Task statement: Start at the first line of the material. Repeat each line exactly through the one containing "coarse datum of", then stop.

Raw data:
/-- **END-II's `hAN` ON THE CHART RAY INSTANCE — THE CANONICAL LANDAU HOLONOMY OF THE SCHEME, NO DICTIONARY.**  Chart
space `E = Fin n → ℝ`; window `W ⊆ closedBall 0 S`, `0 < S`; coarse-field map `Φ` holomorphic on the polydisc
`‖z‖ < r_Φ` of `Fin n → ℂ` with `Φ 0 = 0`, `‖Φ z‖ < b` ((75) TYPE) and **`S < r_Φ`** (the window inside the polydisc —
the DISPLAYED form of file 7′'s `1 < Rad`); (103) `hH₁`; current `J ≡ 0`, `Λ = 0`; (P2) `h𝒢`; (P4) `hW`; the numbers
(118)/(121) at `a = B₀·b`, `j = 0`; (44)+[4] Prop. 7 `hCq`/`hCd`; scaling `hι`; (46) `hH`; (54)-smallness at `ε₄ + B₀b`;
read-outs `ℓs p` (`‖ℓ Y‖ ≤ κ‖Y‖`, length `≤ m`).  CONCLUSION: END-II's `hAN` binder ON THE DISC `‖w‖ < r_Φ/S`, literally,
for the DEFINED holonomy `hol p := holOf (ℓs p) (fun y => landauExp C ι H (4C₂(ε₄+B₀b)²) (solAt 𝒢 0 W𝒱 ε₄ 0 (H₁ (Φ
(cplx y))) + H₁ (Φ (cplx y))))` — the word of read-outs of `Ψ̂(𝒜₁(y) + H₁B(y))`, `𝒜₁(y)` THE solution of (111) at the
coarse datum of the chart point `y` —, with `H_AN = e^{m·κ·((ε₄+B₀b) + 4C₂B₀(ε₄+B₀b)²)} − 1`.  END-II's `R` is `r_Φ/S`.
NOT an instance of Bałaban's minimiser (every analytic input is a binder); NE7c NOT PROVED. [folklore] -/
theorem hAN_landau_chartRay {𝔭 : Type*} {W : Set (Fin n → ℝ)} {Pu : Finset 𝔭} {S : ℝ} (hS : 0 < S)
    (hWS : W ⊆ closedBall (0 : Fin n → ℝ) S)
    (h𝒢 : ∀ f, ‖𝒢 f‖ ≤ B₀ * ‖f‖) (hW : Prop4Hyp W𝒱 C₄ a₃) (hB₀ : 0 < B₀) (hC₄ : 0 ≤ C₄)
    {b ε₄ : ℝ} (hε₄ : 0 ≤ ε₄) (hdom : 2 * (ε₄ + B₀ * b) ≤ a₃)
    (hself : B₀ * C₄ * (ε₄ + B₀ * b) ^ 2 ≤ ε₄) (hcontr : 4 * B₀ * C₄ * (ε₄ + B₀ * b) < 1)
    (H₁ : ℬ →L[ℂ] 𝒴) (hH₁ : ∀ B, ‖H₁ B‖ ≤ B₀ * ‖B‖)
    {Φ : (Fin n → ℂ) → ℬ} {rΦ : ℝ} (hΦd : DifferentiableOn ℂ Φ (ball 0 rΦ)) (hΦ0 : Φ 0 = 0)
    (hΦ : ∀ z ∈ ball (0 : Fin n → ℂ) rΦ, ‖Φ z‖ < b) (hSr : S < rΦ)
    {C : 𝒴' → 𝒳} {C₂ R : ℝ} (hC₂ : 0 ≤ C₂) (hCq : ∀ Z : 𝒴', ‖Z‖ < R → ‖C Z‖ ≤ C₂ * ‖Z‖ ^ 2)
    (hCd : DifferentiableOn ℂ C (ball 0 R)) (ι : 𝒴 →L[ℂ] 𝒴') (hι : ∀ Y, ‖ι Y‖ ≤ ‖Y‖) (H : 𝒳 →L[ℂ] 𝒴)
    (hH : ∀ X, ‖H X‖ ≤ B₀ * ‖X‖) (hq : 9 * C₂ * B₀ * (ε₄ + B₀ * b) < 1) (hRC : 3 * (ε₄ + B₀ * b) ≤ R)
    (ℓs : 𝔭 → List (𝒴 →L[ℂ] A)) {κ : ℝ} (hκ : 0 ≤ κ) (hℓ : ∀ p ∈ Pu, ∀ ℓ ∈ ℓs p, ∀ Y, ‖ℓ Y‖ ≤ κ * ‖Y‖)
    {m : ℕ} (hlen : ∀ p ∈ Pu, (ℓs p).length ≤ m) :
    ∀ x ∈ W, ∀ p ∈ Pu, ∃ f : ℂ → A, DifferentiableOn ℂ f (ball 0 (rΦ / S)) ∧
      (∀ w ∈ ball (0 : ℂ) (rΦ / S), ‖f w‖ ≤
        Real.exp (m * (κ * ((ε₄ + B₀ * b) + B₀ * (4 * C₂ * (ε₄ + B₀ * b) ^ 2)))) - 1) ∧
      f 0 = 0 ∧ ∀ c : ℝ, 0 ≤ c → c ≤ 1 → f (c : ℂ) =
        holOf (ℓs p) (fun y => landauExp C ι H (4 * C₂ * (ε₄ + B₀ * b) ^ 2)
          (solAt 𝒢 0 W𝒱 ε₄ (0 : 𝒵) (H₁ (Φ (cplx y))) + H₁ (Φ (cplx y)))) (c • x) - 1 := by
  have hRad1 : 1 < rΦ / S := by rw [lt_div_iff₀ hS]; linarith
  have hray := fun x (hx : x ∈ W) =>
    rayData_chart H₁ hH₁ hB₀ hΦd hΦ0 hΦ hS (mem_closedBall_zero_iff.1 (hWS hx))
  have hΛ : ∀ Y : 𝒴, ‖(0 : 𝒴 →L[ℂ] 𝒴) Y‖ ≤ 0 * ‖Y‖ := fun Y => by simp
  have hself' : B₀ * 0 + 0 * (ε₄ + B₀ * b) + B₀ * C₄ * (ε₄ + B₀ * b) ^ 2 ≤ ε₄ := by simpa using hself
  have hcontr' : 0 + 4 * B₀ * C₄ * (ε₄ + B₀ * b) < 1 := by simpa using hcontr
  exact hAN_landau_of_consistentData h𝒢 hΛ hW hB₀.le hC₄ le_rfl hε₄ hdom hself' hcontr' hRad1
    (fun _ => (0 : 𝒵)) (fun y => H₁ (Φ (cplx y))) (fun _ _ => (0 : 𝒵)) (fun x σ => H₁ (Φ (σ • cplx x)))
    (fun x _ => (currentData_zero (𝒵 := 𝒵) (rΦ / S)).1) (fun x hx => (hray x hx).1)
    (fun x _ => (currentData_zero (𝒵 := 𝒵) (rΦ / S)).2.1) (fun x hx => (hray x hx).2.2.1)
    (fun x _ => rfl) (fun x hx => (hray x hx).2.1) (fun _ _ _ _ _ => rfl) (fun x hx => (hray x hx).2.2.2)
    hC₂ hCq hCd ι hι H hH hq hRC ℓs hκ hℓ hlen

Written response:
/-- **END-II's `hAN` ON THE CHART RAY INSTANCE — THE CANONICAL LANDAU HOLONOMY OF THE SCHEME, NO DICTIONARY.**  Chart
space `E = Fin n → ℝ`; window `W ⊆ closedBall 0 S`, `0 < S`; coarse-field map `Φ` holomorphic on the polydisc
`‖z‖ < r_Φ` of `Fin n → ℂ` with `Φ 0 = 0`, `‖Φ z‖ < b` ((75) TYPE) and **`S < r_Φ`** (the window inside the polydisc —
the DISPLAYED form of file 7′'s `1 < Rad`); (103) `hH₁`; current `J ≡ 0`, `Λ = 0`; (P2) `h𝒢`; (P4) `hW`; the numbers
(118)/(121) at `a = B₀·b`, `j = 0`; (44)+[4] Prop. 7 `hCq`/`hCd`; scaling `hι`; (46) `hH`; (54)-smallness at `ε₄ + B₀b`;
read-outs `ℓs p` (`‖ℓ Y‖ ≤ κ‖Y‖`, length `≤ m`).  CONCLUSION: END-II's `hAN` binder ON THE DISC `‖w‖ < r_Φ/S`, literally,
for the DEFINED holonomy `hol p := holOf (ℓs p) (fun y => landauExp C ι H (4C₂(ε₄+B₀b)²) (solAt 𝒢 0 W𝒱 ε₄ 0 (H₁ (Φ
(cplx y))) + H₁ (Φ (cplx y))))` — the word of read-outs of `Ψ̂(𝒜₁(y) + H₁B(y))`, `𝒜₁(y)` THE solution of (111) at the
coarse datum of the chart point `y` —, with `H_AN = e^{m·κ·((ε₄+B₀b) + 4C₂B₀(ε₄+B₀b)²)} − 1`.  END-II's `R` is `r_Φ/S`.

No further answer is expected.